Johan Commelin (Jan 07 2023 at 09:28):
@Mario Carneiro @Scott Morrison what do we do?
Ruben Van de Velde (Jan 07 2023 at 09:29):
Didn't the ad hoc port mention this in a comment?
Johan Commelin (Jan 07 2023 at 09:29):
Ooh, maybe it did...
Mario Carneiro (Jan 07 2023 at 09:30):
the adhoc port version seems more flexible. Don't we have something like this in data.zmod
?
Mario Carneiro (Jan 07 2023 at 09:30):
could we maybe try a backport?
Ruben Van de Velde (Jan 07 2023 at 09:31):
Alternatively, do we need the uint code right now?
Mario Carneiro (Jan 07 2023 at 09:32):
We don't (for mathlib), but it is likely to move to std so we should try not to make any decisions mutually exclusive with it
Johan Commelin (Jan 07 2023 at 09:32):
Ok, I'll switch to the nonempty instance and add a porting note.
Johan Commelin (Jan 07 2023 at 09:58):
I've pulled in some of the stuff from the AdHoc port
Johan Commelin (Jan 07 2023 at 09:59):
But Data.UInt
still has errors
genIntDeclars UInt8
genIntDeclars UInt16
genIntDeclars UInt32
genIntDeclars UInt64
genIntDeclars USize
Johan Commelin (Jan 07 2023 at 09:59):
This is some macro with pretty mysterious error reporting.
Johan Commelin (Jan 07 2023 at 10:00):
@Mario Carneiro Could you please take a look? I have no clue at all what we want this file to look like.
Mario Carneiro (Jan 07 2023 at 10:02):
I believe the macro is just a fancy copy-paste which proves the same theorems for each size of integer
Mario Carneiro (Jan 07 2023 at 10:05):
a trick to get better error messages is to find/replace $typeName
with UInt8
and then remove the syntax quotation and macro declaration to make it just a bunch of regular definitions
Mario Carneiro (Jan 07 2023 at 10:09):
I can't really help with the error message without more context though:
-- set_option hygiene false
-- /-- `genIntDeclars UInt8` generates a `CommRing UInt8` instance. -/
-- local macro "genIntDeclars" typeName:ident : command => do
-- `(
namespace UInt8
instance : Inhabited (Fin size) where
default := Fin.ofNat' 0 size_positive
instance : AddSemigroup UInt8 where
add_assoc := fun _ _ _ ↦ by rw [AddSemigroup.add_assoc _ _ _]
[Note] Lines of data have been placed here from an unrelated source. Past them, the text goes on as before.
import Literature.Combinatorics.SimpleGraph.GridCells
import Literature.Combinatorics.SimpleGraph.HamiltonianDiamondChain
import Literature.Combinatorics.SimpleGraph.HamiltonianPathCountMap
import Mathlib.Data.List.GetD
import HarnessLib

/-!
# Chains of grid cells: Hamiltonian paths are tuples of cell traversals

The base graph ("skeleton") of the grid-native `#3SAT ≤ #HamPath` construction
(Liśkiewicz–Ogihara–Toda 2003, Lemma 4 / Theorem 7; tree fact
`Literature.Barriers.CriticalPhenomena.GridSAW.LOT2003_lemma4_gadgets`): a **chain of cells** of the types of
`GridCells.lean`, cell `i` consisting of a connector vertex `conn i = 17 i` (of degree two, like the
connector of the diamond chain of `HamiltonianDiamondChain.lean`) and the block vertices
`vtx i j = 17 i + 1 + j` (`j : Fin 16`), with the cell's edges, the edge `conn i – P_i` and the edge
`Q_i – conn (i+1)` to the next connector. A Hamiltonian path from `s = conn 0` to `t = Q_{n-1}`
traverses the cells in order, each by one of its traversals (`GridCell.CellTy.travs`); this file proves
the decomposition and the resulting count of constrained Hamiltonian paths as a number of tuples of
traversal indices, the input of the substitution theorem of `HamiltonianIteratedSubstitution.lean`
(which is stated for an arbitrary base graph):

* `GridCell.chainG ts`, `chainVerts ts`, `lastQ ts` — the chain of the cell types `ts : List CellTy`;
* `GridCell.pathOfN ts τ` — the path selecting traversal `τ i` in cell `i`;
* `isHamPathOn_pathOfN`, `exists_eq_pathOfN`, `pathOfN_injective` — **the Hamiltonian `s`–`t` paths
  are exactly the `pathOfN ts τ` with `τ i < ntrav`**, each once;
* `uses_pathOfN_vtx_iff` — which cell edges such a path uses is read off the cell's usage table;
* `hamCountRF_chainG_eq_card` — constrained counts are numbers of tuples.

## References

* M. Liśkiewicz, M. Ogihara, S. Toda, TCS 304 (2003) 129–156, §3–§4.
* M. R. Garey, D. S. Johnson, *Computers and Intractability*, Freeman 1979, §3.2.2.
-/

namespace Literature.Combinatorics.SimpleGraph

/-! ### Generic lemmas on Hamiltonian vertex lists -/

section generic

variable {α : Type*} [DecidableEq α] {G : _root_.SimpleGraph α}

/-- **Gluing at a cut vertex** (converse of `IsHamPathOn.split`): a Hamiltonian `s`–`x` path of `A`,
the vertex `c`, and a Hamiltonian `y`–`t` path of `B` make a Hamiltonian `s`–`t` path of
`A ⊔ {c} ⊔ B` when `x – c – y`. [folklore] -/
theorem IsHamPathOn.join {V A B : Finset α} {c s t x y : α} {l₁ l₂ : List α}
    (h₁ : IsHamPathOn G A s x l₁) (h₂ : IsHamPathOn G B y t l₂)
    (hV : ∀ v, v ∈ V ↔ v ∈ A ∨ v = c ∨ v ∈ B) (hAB : Disjoint A B) (hcA : c ∉ A) (hcB : c ∉ B)
    (hxc : G.Adj x c) (hcy : G.Adj c y) : IsHamPathOn G V s t (l₁ ++ c :: l₂) := by
  obtain ⟨hnd₁, hV₁, hs, hx, hc₁⟩ := h₁
  obtain ⟨hnd₂, hV₂, hy, ht, hc₂⟩ := h₂
  have hne₁ : l₁ ≠ [] := by rintro rfl; simp at hs
  obtain ⟨y', r, rfl⟩ : ∃ y' r, l₂ = y' :: r := by
    cases l₂ with
    | nil => simp at hy
    | cons y' r => exact ⟨y', r, rfl⟩
  simp only [List.head?_cons, Option.some.injEq] at hy
  subst hy
  have hmem₁ : ∀ v, v ∈ l₁ ↔ v ∈ A := fun v => by rw [← List.mem_toFinset, hV₁]
  have hmem₂ : ∀ v, v ∈ y' :: r ↔ v ∈ B := fun v => by rw [← List.mem_toFinset, hV₂]
  refine ⟨?_, ?_, ?_, ?_, ?_⟩
  · rw [List.nodup_append]
    refine ⟨hnd₁, List.nodup_cons.2 ⟨fun h => hcB ((hmem₂ c).1 h), hnd₂⟩, fun a ha b hb => ?_⟩
    rintro rfl
    rcases List.mem_cons.1 hb with rfl | hb
    · exact hcA ((hmem₁ _).1 ha)
    · exact Finset.disjoint_left.1 hAB ((hmem₁ _).1 ha) ((hmem₂ _).1 hb)
  · ext v
    simp only [List.toFinset_append, List.toFinset_cons, Finset.mem_union, Finset.mem_insert, List.mem_toFinset,
      hmem₁, hV v]
    rw [← hmem₂, List.mem_cons]
  · rw [List.head?_append, hs, Option.some_or]
  · rw [List.getLast?_append, List.getLast?_cons_cons, ht, Option.some_or]
  · rw [List.isChain_append]
    refine ⟨hc₁, List.isChain_cons_cons.2 ⟨hcy, hc₂⟩, fun a ha b hb => ?_⟩
    simp only [List.head?_cons, Option.mem_def, Option.some.injEq] at hb
    subst hb
    rw [hx, Option.mem_def, Option.some.injEq] at ha
    subst ha
    exact hxc

/-- **Prepending a pendant start**: `c :: l` is a Hamiltonian `c`–`t` path of `insert c B` if `l` is a
Hamiltonian `p`–`t` path of `B`, `c ∉ B` and `c – p`. [folklore] -/
theorem IsHamPathOn.cons {B : Finset α} {c p t : α} {l : List α} (h : IsHamPathOn G B p t l) (hcB : c ∉ B)
    (hcp : G.Adj c p) : IsHamPathOn G (insert c B) c t (c :: l) := by
  obtain ⟨hnd, hV, hp, ht, hc⟩ := h
  obtain ⟨p', r, rfl⟩ : ∃ p' r, l = p' :: r := by
    cases l with
    | nil => simp at hp
    | cons p' r => exact ⟨p', r, rfl⟩
  simp only [List.head?_cons, Option.some.injEq] at hp
  subst hp
  have hmem : ∀ v, v ∈ p' :: r ↔ v ∈ B := fun v => by rw [← List.mem_toFinset, hV]
  refine ⟨List.nodup_cons.2 ⟨fun h => hcB ((hmem c).1 h), hnd⟩, ?_, rfl, ?_, List.isChain_cons_cons.2 ⟨hcp, hc⟩⟩
  · rw [List.toFinset_cons, hV]
  · rw [List.getLast?_cons_cons]; exact ht

/-- **Removing a pendant start**: if the start `s ≠ t` of a Hamiltonian path has only the neighbour `p`
in `V`, the path is `s` followed by a Hamiltonian `p`–`t` path of `V` without `s`. [folklore] -/
theorem IsHamPathOn.exists_eq_cons {V : Finset α} {s t p : α} {l : List α} (h : IsHamPathOn G V s t l)
    (hst : s ≠ t) (hp : ∀ y ∈ V, G.Adj s y → y = p) :
    ∃ l', l = s :: l' ∧ IsHamPathOn G (V.erase s) p t l' := by
  obtain ⟨hnd, hV, hs, ht, hc⟩ := h
  obtain ⟨l', rfl⟩ : ∃ l', l = s :: l' := by
    cases l with
    | nil => simp at hs
    | cons a l' =>
      simp only [List.head?_cons, Option.some.injEq] at hs
      exact ⟨l', by rw [hs]⟩
  obtain ⟨b, r, rfl⟩ : ∃ b r, l' = b :: r := by
    cases l' with
    | nil =>
      simp only [List.getLast?_singleton, Option.some.injEq] at ht
      exact absurd ht hst
    | cons b r => exact ⟨b, r, rfl⟩
  have hmemV : ∀ v, v ∈ s :: b :: r ↔ v ∈ V := fun v => by rw [← List.mem_toFinset, hV]
  have hb : b = p := hp b ((hmemV b).1 (by simp)) (List.isChain_cons_cons.1 hc).1
  subst hb
  refine ⟨b :: r, rfl, (List.nodup_cons.1 hnd).2, ?_, rfl, ?_, (List.isChain_cons_cons.1 hc).2⟩
  · have h1 : (s :: b :: r).toFinset = insert s (b :: r).toFinset := List.toFinset_cons
    rw [← hV, h1, Finset.erase_insert]
    rw [List.mem_toFinset]
    exact (List.nodup_cons.1 hnd).1
  · rw [List.getLast?_cons_cons] at ht; exact ht

omit [DecidableEq α] in
/-- Infixes of length two of `A ++ B ++ C` avoiding `A` and `C` are infixes of `B`. [folklore] -/
theorem pair_infix_inner_iff {A B C : List α} {u v : α} (hu : u ∉ A ∧ u ∉ C) (hv : v ∉ A ∧ v ∉ C) :
    [u, v] <:+: A ++ B ++ C ↔ [u, v] <:+: B := by
  constructor
  · intro h
    rw [pair_infix_iff] at h ⊢
    obtain ⟨i, hi, h1, h2⟩ := h
    have hlen : (A ++ B ++ C).length = A.length + B.length + C.length := by
      simp only [List.length_append]
    have hiA : A.length ≤ i := by
      rcases Nat.lt_or_ge i A.length with hlt | hge
      · have : (A ++ B ++ C)[i] = A[i] := by
          rw [List.getElem_append_left (by rw [List.length_append]; omega), List.getElem_append_left hlt]
        exact absurd (by rw [← h1, this]; exact List.getElem_mem _) hu.1
      · exact hge
    have hiC : i + 1 < A.length + B.length := by
      rcases Nat.lt_or_ge (i + 1) (A.length + B.length) with hlt | hge
      · exact hlt
      · have h' : (A ++ B ++ C)[i + 1] = C[i + 1 - (A.length + B.length)]'(by rw [hlen] at hi; omega) := by
          rw [List.getElem_append_right (by rw [List.length_append]; omega)]
          simp only [List.length_append]
        exact absurd (by rw [← h2, h']; exact List.getElem_mem _) hv.2
    refine ⟨i - A.length, by omega, ?_, ?_⟩
    · rw [← h1, List.getElem_append_left (by rw [List.length_append]; omega), List.getElem_append_right hiA]
    · rw [← h2, List.getElem_append_left (by rw [List.length_append]; omega), List.getElem_append_right (by omega)]
      congr 1; omega
  · intro h
    exact h.trans (List.infix_append A B C)

end generic


namespace GridCell

open CellTy

/-! ### Numbering -/

/-- The connector vertex of cell `i`. [folklore] -/
def conn (i : ℕ) : ℕ := 17 * i

/-- The block vertex `j` of cell `i`. [folklore] -/
def vtx (i : ℕ) (j : Fin 16) : ℕ := 17 * i + 1 + j.val

/-- Cell index of a block vertex. [folklore] -/
theorem vtx_div (i : ℕ) (j : Fin 16) : vtx i j / 17 = i := by unfold vtx; omega

/-- Offset of a block vertex. [folklore] -/
theorem vtx_mod (i : ℕ) (j : Fin 16) : vtx i j % 17 = j.val + 1 := by unfold vtx; omega

/-- Cell index of a connector. [folklore] -/
theorem conn_div (i : ℕ) : conn i / 17 = i := by unfold conn; omega

/-- Offset of a connector. [folklore] -/
theorem conn_mod (i : ℕ) : conn i % 17 = 0 := by unfold conn; omega

/-- Block vertices are not connectors. [folklore] -/
theorem vtx_ne_conn (i i' : ℕ) (j : Fin 16) : vtx i j ≠ conn i' := by unfold vtx conn; omega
instance : AddCommSemigroup UInt8 where
add_comm := fun _ _ ↦ by rw [AddCommSemigroup.add_comm _ _]
instance : Semigroup UInt8 where
mul_assoc := fun _ _ _ ↦ by rw [Semigroup.mul_assoc _ _ _]
we get some errors here saying it can't find ?a + ?b + ?c
, I guess some typeclasses have been redefined or something
Mario Carneiro (Jan 07 2023 at 10:21):
I got everything working by using a less weird proof for those instances, the only thing that is still broken is here:
instance : Ring UInt8 where
sub_eq_add_neg := fun _ _ ↦ congrArg mk (sub_eq_add_neg _ _)
add_left_neg := fun a ↦ by apply eq_of_val_eq; simp [neg_def, add_def, zero_def]
intCast n := ⟨Int.cast n⟩
intCast_ofNat _ := rfl
intCast_negSucc _ := rfl
the ⟨Int.cast n⟩
doesn't work because it is looking for IntCast (Fin size)
where size
is UInt8.size
, i.e. 256
Mario Carneiro (Jan 07 2023 at 10:22):
Previously this worked because of a previous instance of Inhabited (Fin size)
together with the instance you mentioned above
Johan Commelin (Jan 07 2023 at 10:22):
So maybe we need to grab even more from the AdHoc port?
Mario Carneiro (Jan 07 2023 at 10:22):
I'm not sure what you did exactly to the instances, but we need to know that Fin n
is a ring when n > 0
Mario Carneiro (Jan 07 2023 at 10:23):
we need to spell n > 0
somehow but it can't be n := n' + 1
because we want to use things like UInt8.size
which are not syntactically of that form
Mario Carneiro (Jan 07 2023 at 10:24):
The way that was used in the adhoc file was Nonempty (Fin n)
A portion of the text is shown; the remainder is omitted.